NEW YORK (GenomeWeb) – In an analysis of nearly 70,000 women, researchers from the University of Cambridge and elsewhere have linked more than 40 regions of the genome to a woman's age at menopause.
Many of these regions are associated with DNA damage response genes, including BRCA1, as the researchers reported today in Nature Genetics.
"We have known for some time that the age at which women go through menopause is partly determined by genes. This study now tells us that there are likely hundreds of genes involved, each altering menopause age by anything from a few weeks to a year," study author John Perry from Cambridge said in a statement. "It is striking that genes involved in DNA repair have such an important influence on the age of menopause, which we think is due to their effect on how quickly a woman's eggs are lost throughout her lifetime."
Women typically go through menopause between the ages of 40 years and 60 years of age, and earlier menopause has been linked to a lower risk of breast cancer, but a higher risk of osteoporosis, cardiovascular disease, and type 2 diabetes.
Through a genome-wide association study drawing on 69,360 women of European ancestry, Perry and his colleagues homed in on 1,208 SNPs that were significantly associated with age at natural menopause. Based on these SNPs, the researchers uncovered 54 independent signals in 44 genomic regions.
They then supplemented their GWAS with a meta-analysis of 39,026 women who'd been genotyped on exome arrays, and with a follow-up study of 10 low-frequency non-synonymous SNPs in 10,157 women from a Decode study that imputed rare variant genotypes. The combined analysis uncovered missense alleles in the HELB and SLCO4A1 genes that were linked to age at menopause.
HELB encodes DNA helicase B, a DNA helicase that unwinds DNA during replication, transcription, repair, and recombination, while SLCO4A1, or solute carrier organic anion transporter family, member 4A1, transports organic anions like thyroid hormones and estrone-3-sulfate, the researchers noted.
Perry and his colleagues' analyses also pointed to the contribution of other SNPs in DNA damage response pathways to age at menopause. Pathway analysis, they noted, found that 29 of the 44 regions highlighted by their GWAS contained one or more DNA damage response genes within 500 kilobases.
Intriguingly, the researchers uncovered a SNP signal that was highly correlated with four common nonsynonymous variants in BRCA1. None of those variants, the researchers noted, have been linked to breast cancer susceptibility. Additionally, 15 other signal genes, including, BRE, CHEK2, and RAD5, were found to have at least one direct link to BRCA1, such as being a binding partner.

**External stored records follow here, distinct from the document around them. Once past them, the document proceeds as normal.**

import Summits.AnomalousDissipation.AnomalousDissipation.Theorems.SoloBlindSweptScreening
import Summits.AnomalousDissipation.AnomalousDissipation.Theorems.SoloBlindSweptBeltrami

/-!
# Non-resonant screening for arbitrary mode sets, and the Beltrami Leray–Hopf families
  (solo soloist, blind mode)

`SoloBlindSweptBeltramiScreening` — the energy and dissipation bounds of `SoloBlindSweptScreening`
freed from the unidirectional hypothesis: for ANY finite symmetric mode set `S ∌ 0` and any
momentum `c` that is **non-resonant** on `S`, `|c·k| ≥ δ > 0` for `k ∈ S`, the swept state
`U_{ν,c} = sweptState ν c S C` of the force `f = realTrigPoly S C` satisfies, uniformly in `ν ≥ 0`,

  `∫‖U_{ν,c}‖² ≤ ‖c‖² + ‖f‖₂²/(2πδ)²`,  `ν‖∇U_{ν,c}‖² ≤ ν · K‖f‖₂²/δ²`  (`|k|² ≤ K` on `S`)

(`integral_norm_sq_sweptState_le_of_nonres`, `dissipation_sweptState_le_of_nonres`, from
`|σ(k)|² ≥ 4π²δ²`, `norm_sq_sweptSymbol_ge_of_nonres`). Whenever the swept states are steady
states of `NS_ν(f)` for all `ν > 0` (a hypothesis here; proved for unidirectional forces in
`SoloBlindSweptStates` and for Beltrami-wave forces in `SoloBlindSweptBeltrami`), they furnish
global Leray–Hopf families at `νⱼ = 1/(j+1) → 0` with every clause of `Literature.Turb.ZerothLaw`
but the dissipation floor: bounded mean energy, mean dissipation `≤ Kνⱼ → 0`, momentum `c`
(`exists_sweptFamily_of_nonres`).

**The Beltrami families** (`exists_sweptFamily_beltrami`): for every `n ≠ 0`, every amplitude
family with the reality condition and every momentum `c` with `|c·λξ| ≥ δ > 0` on `Λ`, the swept
Beltrami states are such a family for the genuinely three-dimensional force
`W = beltramiField n a` (`|k|² = 25n²` on `λΛ`, `freqNormSq_kvec`).
[cite: LuoTiti2020, §3.2 Prop. 1] [cite: Frisch1995, §5.2] [cite: DoeringFoias2002, §2]
-/

open MeasureTheory Filter Topology Set UnitAddTorus
open scoped ENNReal NNReal ComplexConjugate InnerProductSpace

noncomputable section

namespace Summit.AnomalousDissipation.AnomalousDissipation.Theorems

open Literature.Analysis.FunctionSpaces Literature.Analysis.FunctionSpaces.Torus
open Literature.Analysis.FluidPDE Literature.Analysis.FluidPDE.IntermittentBeltrami

/-! ### Non-resonant screening on an arbitrary finite mode set -/

/-- **Non-resonance bounds the swept symbol from below, uniformly in `ν`**:
`|c·k| ≥ δ ≥ 0` on `S` gives `|σ(k)|² ≥ (2πδ)²` on `S`. [folklore] -/
theorem norm_sq_sweptSymbol_ge_of_nonres {ν : ℝ} {c : EuclideanSpace ℝ (Fin 3)}
    {S : Finset (Fin 3 → ℤ)} {δ : ℝ} (hδ0 : 0 ≤ δ) (hδ : ∀ k ∈ S, δ ≤ |freqDot c k|)
    {k : Fin 3 → ℤ} (hk : k ∈ S) : (2 * Real.pi * δ) ^ 2 ≤ ‖sweptSymbol ν c k‖ ^ 2 := by
  rw [norm_sq_sweptSymbol]
  have h1 : δ ^ 2 ≤ freqDot c k ^ 2 := by
    rw [← sq_abs (freqDot c k)]
    exact pow_le_pow_left₀ hδ0 (hδ k hk) 2
  nlinarith [sq_nonneg (4 * Real.pi ^ 2 * ν * freqNormSq k),
    mul_le_mul_of_nonneg_left h1 (by positivity : (0 : ℝ) ≤ 4 * Real.pi ^ 2)]

/-- **Energy bound, uniform in the viscosity, on a non-resonant momentum leaf**:
`∫‖U_{ν,c}‖² ≤ ‖c‖² + ‖f‖₂²/(2πδ)²`. [folklore] -/
theorem integral_norm_sq_sweptState_le_of_nonres (ν : ℝ) {c : EuclideanSpace ℝ (Fin 3)}
    {S : Finset (Fin 3 → ℤ)} (hS : ∀ k ∈ S, -k ∈ S) (h0 : (0 : Fin 3 → ℤ) ∉ S)
    {C : (Fin 3 → ℤ) → EuclideanSpace ℂ (Fin 3)} (hC : IsConjSymm C) {δ : ℝ} (hδ0 : 0 < δ)
    (hδ : ∀ k ∈ S, δ ≤ |freqDot c k|) :
    ∫ x, ‖sweptState ν c S C x‖ ^ 2 ≤
      ‖c‖ ^ 2 + (∫ x, ‖realTrigPoly S C x‖ ^ 2) / (2 * Real.pi * δ) ^ 2 := by
  rw [integral_norm_sq_sweptState ν c hS h0 hC, integral_norm_sq_realTrigPoly hS hC, Finset.sum_div]
  refine add_le_add le_rfl (Finset.sum_le_sum fun k hk => ?_)
  have hpos : 0 < (2 * Real.pi * δ) ^ 2 := by positivity
  have h1 := norm_sq_sweptSymbol_ge_of_nonres (ν := ν) hδ0.le hδ hk
  rw [div_le_div_iff₀ (lt_of_lt_of_le hpos h1) hpos]
  nlinarith [mul_le_mul_of_nonneg_left h1 (sq_nonneg ‖C k‖)]

/-- **Dissipation bound, linear in the viscosity, on a non-resonant momentum leaf**:
`ν‖∇U_{ν,c}‖² ≤ ν · K‖f‖₂²/δ²` if `|k|² ≤ K` on `S`. [folklore] -/
theorem dissipation_sweptState_le_of_nonres {ν : ℝ} (hν : 0 ≤ ν) {c : EuclideanSpace ℝ (Fin 3)}
    {S : Finset (Fin 3 → ℤ)} (hS : ∀ k ∈ S, -k ∈ S) (h0 : (0 : Fin 3 → ℤ) ∉ S)
    {C : (Fin 3 → ℤ) → EuclideanSpace ℂ (Fin 3)} (hC : IsConjSymm C) {δ : ℝ} (hδ0 : 0 < δ)
    (hδ : ∀ k ∈ S, δ ≤ |freqDot c k|) {K : ℝ} (hK : ∀ k ∈ S, freqNormSq k ≤ K) :
    ν * (eGradNormSq (sweptState ν c S C)).toReal ≤
      ν * (K * (∫ x, ‖realTrigPoly S C x‖ ^ 2) / δ ^ 2) := by
  rw [dissipation_sweptState ν c hS h0 hC, integral_norm_sq_realTrigPoly hS hC]
  have hpos : 0 < δ ^ 2 := by positivity
  calc 4 * Real.pi ^ 2 * ν * ∑ k ∈ S, freqNormSq k * ‖C k‖ ^ 2 / ‖sweptSymbol ν c k‖ ^ 2
      = ∑ k ∈ S, ν * (4 * Real.pi ^ 2 * freqNormSq k * ‖C k‖ ^ 2 / ‖sweptSymbol ν c k‖ ^ 2) := by
        rw [Finset.mul_sum]
        exact Finset.sum_congr rfl fun k _ => by ring
    _ ≤ ∑ k ∈ S, ν * (K * ‖C k‖ ^ 2 / δ ^ 2) :=
        Finset.sum_le_sum fun k hk => mul_le_mul_of_nonneg_left (by
          have h1 := norm_sq_sweptSymbol_ge_of_nonres (ν := ν) hδ0.le hδ hk
          have hσ : 0 < ‖sweptSymbol ν c k‖ ^ 2 := lt_of_lt_of_le (by positivity) h1
          rw [div_le_div_iff₀ hσ hpos]
          have h3 := mul_le_mul_of_nonneg_right (hK k hk) (sq_nonneg ‖C k‖)
          nlinarith [mul_le_mul h3 h1 (by positivity) (by nlinarith [freqNormSq_nonneg k]),
            Real.pi_pos]) hν
    _ = ν * (K * (∑ k ∈ S, ‖C k‖ ^ 2) / δ ^ 2) := by
        rw [← Finset.mul_sum]
        congr 1
        rw [Finset.mul_sum, Finset.sum_div]

/-- **Separating Leray–Hopf families on every non-resonant momentum leaf.** If the swept states
of `f = realTrigPoly S C` are steady states of `NS_ν(f)` for all `ν > 0` (true for unidirectional
and for Beltrami-wave forces), then at `νⱼ = 1/(j+1)` they are global Leray–Hopf solutions of
momentum `c` with uniformly bounded mean energy and mean dissipation `≤ Kνⱼ → 0`: every clause
of `Literature.Turb.ZerothLaw` but the floor. [folklore] -/
theorem exists_sweptFamily_of_nonres {S : Finset (Fin 3 → ℤ)} (hS : ∀ k ∈ S, -k ∈ S)
    (h0 : (0 : Fin 3 → ℤ) ∉ S) {C : (Fin 3 → ℤ) → EuclideanSpace ℂ (Fin 3)} (hC : IsConjSymm C)
    {c : EuclideanSpace ℝ (Fin 3)} {δ : ℝ} (hδ0 : 0 < δ) (hδ : ∀ k ∈ S, δ ≤ |freqDot c k|)
    {K : ℝ} (hK : ∀ k ∈ S, freqNormSq k ≤ K) {p : ℝ → UnitAddTorus (Fin 3) → ℝ}
    (hsteady : ∀ ν, 0 < ν → Torus.IsSteadyNSState ν (realTrigPoly S C) (sweptState ν c S C) (p ν)) :
    ∃ (ν : ℕ → ℝ) (u : ℕ → ℝ → UnitAddTorus (Fin 3) → EuclideanSpace ℝ (Fin 3)),
      (∀ j, 0 < ν j) ∧ Tendsto ν atTop (𝓝 0) ∧
      (∀ j, Torus.IsGlobalLerayHopf (ν j) (fun _ => realTrigPoly S C) (u j 0) (u j)) ∧
      (∀ j, meanEnergy (u j) ≤
        ‖c‖ ^ 2 + (∫ x, ‖realTrigPoly S C x‖ ^ 2) / (2 * Real.pi * δ) ^ 2) ∧
      (∀ j, meanDissipation (ν j) (u j) ≤
        ν j * (K * (∫ x, ‖realTrigPoly S C x‖ ^ 2) / δ ^ 2)) ∧
      Tendsto (fun j => meanDissipation (ν j) (u j)) atTop (𝓝 0) ∧
      (∀ j t, ∫ x, u j t x = c) := by
  have hν : ∀ j : ℕ, (0 : ℝ) < 1 / ((j : ℝ) + 1) := fun j => by positivity
  set K' : ℝ := K * (∫ x, ‖realTrigPoly S C x‖ ^ 2) / δ ^ 2 with hK'
  have hE : ∀ ν, meanEnergy (fun _ : ℝ => sweptState ν c S C) = ∫ x, ‖sweptState ν c S C x‖ ^ 2 :=
    fun ν => by rw [meanEnergy_eq_longTimeAvgSup]; exact longTimeAvgSup_of_eq_const fun _ _ => rfl
  have hD : ∀ ν, meanDissipation ν (fun _ : ℝ => sweptState ν c S C) =
      ν * (eGradNormSq (sweptState ν c S C)).toReal := fun ν => by
    unfold meanDissipation; exact longTimeAvgSup_of_eq_const fun _ _ => rfl
  refine ⟨fun j => 1 / ((j : ℝ) + 1), fun j _ => sweptState (1 / ((j : ℝ) + 1)) c S C, hν,
    tendsto_one_div_add_atTop_nhds_zero_nat,
    fun j => IsClassicalNSSolutionOn.isGlobalLerayHopf (hsteady _ (hν j)),
    fun j => ?_, fun j => ?_, ?_, fun j _ => integral_sweptState _ c h0 C⟩
  · rw [hE]; exact integral_norm_sq_sweptState_le_of_nonres _ hS h0 hC hδ0 hδ
  · rw [hD]; exact dissipation_sweptState_le_of_nonres (hν j).le hS h0 hC hδ0 hδ hK
  · have hK0 : Tendsto (fun j : ℕ => 1 / ((j : ℝ) + 1) * K') atTop (𝓝 0) := by
      simpa using tendsto_one_div_add_atTop_nhds_zero_nat.mul_const K'
    refine squeeze_zero (fun j => ?_) (fun j => ?_) hK0
    · rw [hD]; exact mul_nonneg (hν j).le ENNReal.toReal_nonneg
    · rw [hD]; exact dissipation_sweptState_le_of_nonres (hν j).le hS h0 hC hδ0 hδ hK

/-! ### The Beltrami families -/

/-- `|λξ|² = 25n²` on `Λ` (`|ξ| = 1`, `λ = 5n`). [folklore] -/
theorem freqNormSq_kvec (n : ℤ) (y : LIndex) : freqNormSq (kvec n y) = 25 * (n : ℝ) ^ 2 := by
  simp only [freqNormSq, kvec_cast]
  have h := sum_dir_sq y
  calc ∑ i, (5 * (n : ℝ) * dir y i) ^ 2 = 25 * (n : ℝ) ^ 2 * ∑ i, dir y i * dir y i := by
        rw [Finset.mul_sum]; exact Finset.sum_congr rfl fun i _ => by ring
    _ = 25 * (n : ℝ) ^ 2 := by rw [h, mul_one]

/-- **The Beltrami Leray–Hopf families.** For every `n ≠ 0`, every amplitude family `a` with the
reality condition and every momentum `c` non-resonant on `λΛ` (`|c·λξ| ≥ δ > 0`), the swept
Beltrami states of the three-dimensional force `W = beltramiField n a` at `νⱼ = 1/(j+1) → 0` are
global Leray–Hopf solutions of `NS_{νⱼ}(W)` of momentum `c`, with mean energy
`≤ ‖c‖² + ‖W‖₂²/(2πδ)²` for all `j` and mean dissipation `≤ νⱼ · 25n²‖W‖₂²/δ² → 0`.
[cite: LuoTiti2020, §3.2 Prop. 1] -/
theorem exists_sweptFamily_beltrami {n : ℤ} (hn : n ≠ 0) {a : LIndex → ℂ} (ha : IsCoefSymm a)
    {c : EuclideanSpace ℝ (Fin 3)} {δ : ℝ} (hδ0 : 0 < δ)
    (hδ : ∀ y : LIndex, δ ≤ |freqDot c (kvec n y)|) :
    ∃ (ν : ℕ → ℝ) (u : ℕ → ℝ → UnitAddTorus (Fin 3) → EuclideanSpace ℝ (Fin 3)),
      (∀ j, 0 < ν j) ∧ Tendsto ν atTop (𝓝 0) ∧
      (∀ j, Torus.IsGlobalLerayHopf (ν j) (fun _ => beltramiField n a) (u j 0) (u j)) ∧
      (∀ j, meanEnergy (u j) ≤
        ‖c‖ ^ 2 + (∫ x, ‖beltramiField n a x‖ ^ 2) / (2 * Real.pi * δ) ^ 2) ∧
      (∀ j, meanDissipation (ν j) (u j) ≤
        ν j * (25 * (n : ℝ) ^ 2 * (∫ x, ‖beltramiField n a x‖ ^ 2) / δ ^ 2)) ∧
      Tendsto (fun j => meanDissipation (ν j) (u j)) atTop (𝓝 0) ∧
      (∀ j t, ∫ x, u j t x = c) := by
  have hW : beltramiField n a = realTrigPoly (freqSet n) (coef n a) := rfl
  have hδ' : ∀ k ∈ freqSet n, δ ≤ |freqDot c k| := fun k hk => by
    obtain ⟨y, -, rfl⟩ := Finset.mem_image.mp hk
    exact hδ y
  have hK : ∀ k ∈ freqSet n, freqNormSq k ≤ 25 * (n : ℝ) ^ 2 := fun k hk => by
    obtain ⟨y, -, rfl⟩ := Finset.mem_image.mp hk
    exact (freqNormSq_kvec n y).le
  have hσ : ∀ ν, ∀ k ∈ freqSet n, sweptSymbol ν c k ≠ 0 := fun ν k hk =>
    sweptSymbol_ne_zero (Or.inr fun h => by
      have := hδ' k hk
      rw [h, abs_zero] at this
      exact absurd this (not_le.mpr hδ0))
  have hsteady : ∀ ν : ℝ, 0 < ν → Torus.IsSteadyNSState ν (realTrigPoly (freqSet n) (coef n a))
      (sweptState ν c (freqSet n) (coef n a))
      (fun y => (-(1 / 2) : ℝ) * ‖beltramiField n (sweptAmp ν c n a) y‖ ^ 2) :=
    fun ν _ => isSteadyNSState_sweptState_beltrami hn (hσ ν)
  have main := exists_sweptFamily_of_nonres (fun k hk => neg_mem_freqSet hk)
    (zero_not_mem_freqSet hn) (isConjSymm_coef ha n) hδ0 hδ' hK hsteady
  rw [hW]
  exact main

/-! ### Non-vacuity: a concrete non-resonant momentum for the first shell -/

/-- The momentum `c₀ = (1, 10, 100)` is non-resonant on the first Beltrami shell `5Λ`
(`k ∈ {(±3,±4,0), (0,±3,±4), (±4,0,±3)}` up to sign): `|c₀·k| ≥ 37`. [folklore] -/
theorem freqDot_kvec_one_ge (y : LIndex) :
    (37 : ℝ) ≤ |freqDot !₂[(1 : ℝ), 10, 100] (kvec 1 y)| := by
  obtain ⟨⟨i, b⟩, b'⟩ := y
  fin_cases i <;> cases b <;> cases b' <;>
    norm_num [freqDot, kvec, intDir, intDirPlus, four, Fin.sum_univ_three, Matrix.cons_val_two,
      Matrix.head_cons, Matrix.tail_cons]

/-- **The Beltrami class is non-empty in every clause**: for the unit-amplitude first-shell
Beltrami wave `W = beltramiField 1 1` and the momentum `c₀ = (1, 10, 100)` there is a global
Leray–Hopf family of `NS_{νⱼ}(W)`, `νⱼ → 0`, with mean energy `≤ ‖c₀‖² + ‖W‖₂²/(74π)²`, mean
dissipation `≤ 25νⱼ‖W‖₂²/37² → 0` and momentum `c₀`. [folklore] -/
theorem exists_sweptFamily_beltrami_one :
    ∃ (ν : ℕ → ℝ) (u : ℕ → ℝ → UnitAddTorus (Fin 3) → EuclideanSpace ℝ (Fin 3)),
      (∀ j, 0 < ν j) ∧ Tendsto ν atTop (𝓝 0) ∧
      (∀ j, Torus.IsGlobalLerayHopf (ν j) (fun _ => beltramiField 1 (fun _ => 1)) (u j 0) (u j)) ∧
      (∀ j, meanEnergy (u j) ≤ ‖(!₂[(1 : ℝ), 10, 100] : EuclideanSpace ℝ (Fin 3))‖ ^ 2 +
        (∫ x, ‖beltramiField 1 (fun _ => 1) x‖ ^ 2) / (2 * Real.pi * 37) ^ 2) ∧
      (∀ j, meanDissipation (ν j) (u j) ≤
        ν j * (25 * ((1 : ℤ) : ℝ) ^ 2 * (∫ x, ‖beltramiField 1 (fun _ => 1) x‖ ^ 2) / 37 ^ 2)) ∧
      Tendsto (fun j => meanDissipation (ν j) (u j)) atTop (𝓝 0) ∧
      (∀ j t, ∫ x, u j t x = !₂[(1 : ℝ), 10, 100]) :=
  exists_sweptFamily_beltrami one_ne_zero (fun _ _ => by simp) (by norm_num) freqDot_kvec_one_ge

end Summit.AnomalousDissipation.AnomalousDissipation.Theorems

end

Though many of the genes that Perry and his colleagues identified have roles in double-stranded break repair, they noted that genes in other repair mechanisms like mismatch repair and base-excision repair, as well as in DNA damage checkpoints and the cellular response to damage, were also linked to age at menopause.
Across the 56 SNPs linked to age at menopause, the researchers uncovered, using a Mendelian randomization approach, a positive correlation between the effect sizes in age at menopause and the effect size for breast cancer risk.
Using those SNPs, the researchers developed a polygenic risk score, which they weighted based on effect size of those SNPs. From that, they found that for each genetically predicted one-year increase in age at menopause, there was an associated 6 percent increase in risk of developing breast cancer.
Through that and additional stratified analyses, the researchers suggested that the menopause-related variants influence breast cancer risk by their influence on menopause timing.
The researchers further hypothesized that the DNA damage response, particularly double-stranded break repair, during recombination at meiosis may be a mechanism through which oocyte numbers are regulated. This then affects the size of the oocyte pool and the age at which menopause occurs.
"Many women today are choosing to have babies later in life, but they may find it difficult to conceive naturally because fertility starts to diminish at least 10 years before menopause," added senior author Anna Murray from the University of Exeter Medical School. "Our research has substantially increased our understanding of how reproductive aging in women happens, which we hope will lead to the development of new treatments to avoid early menopause."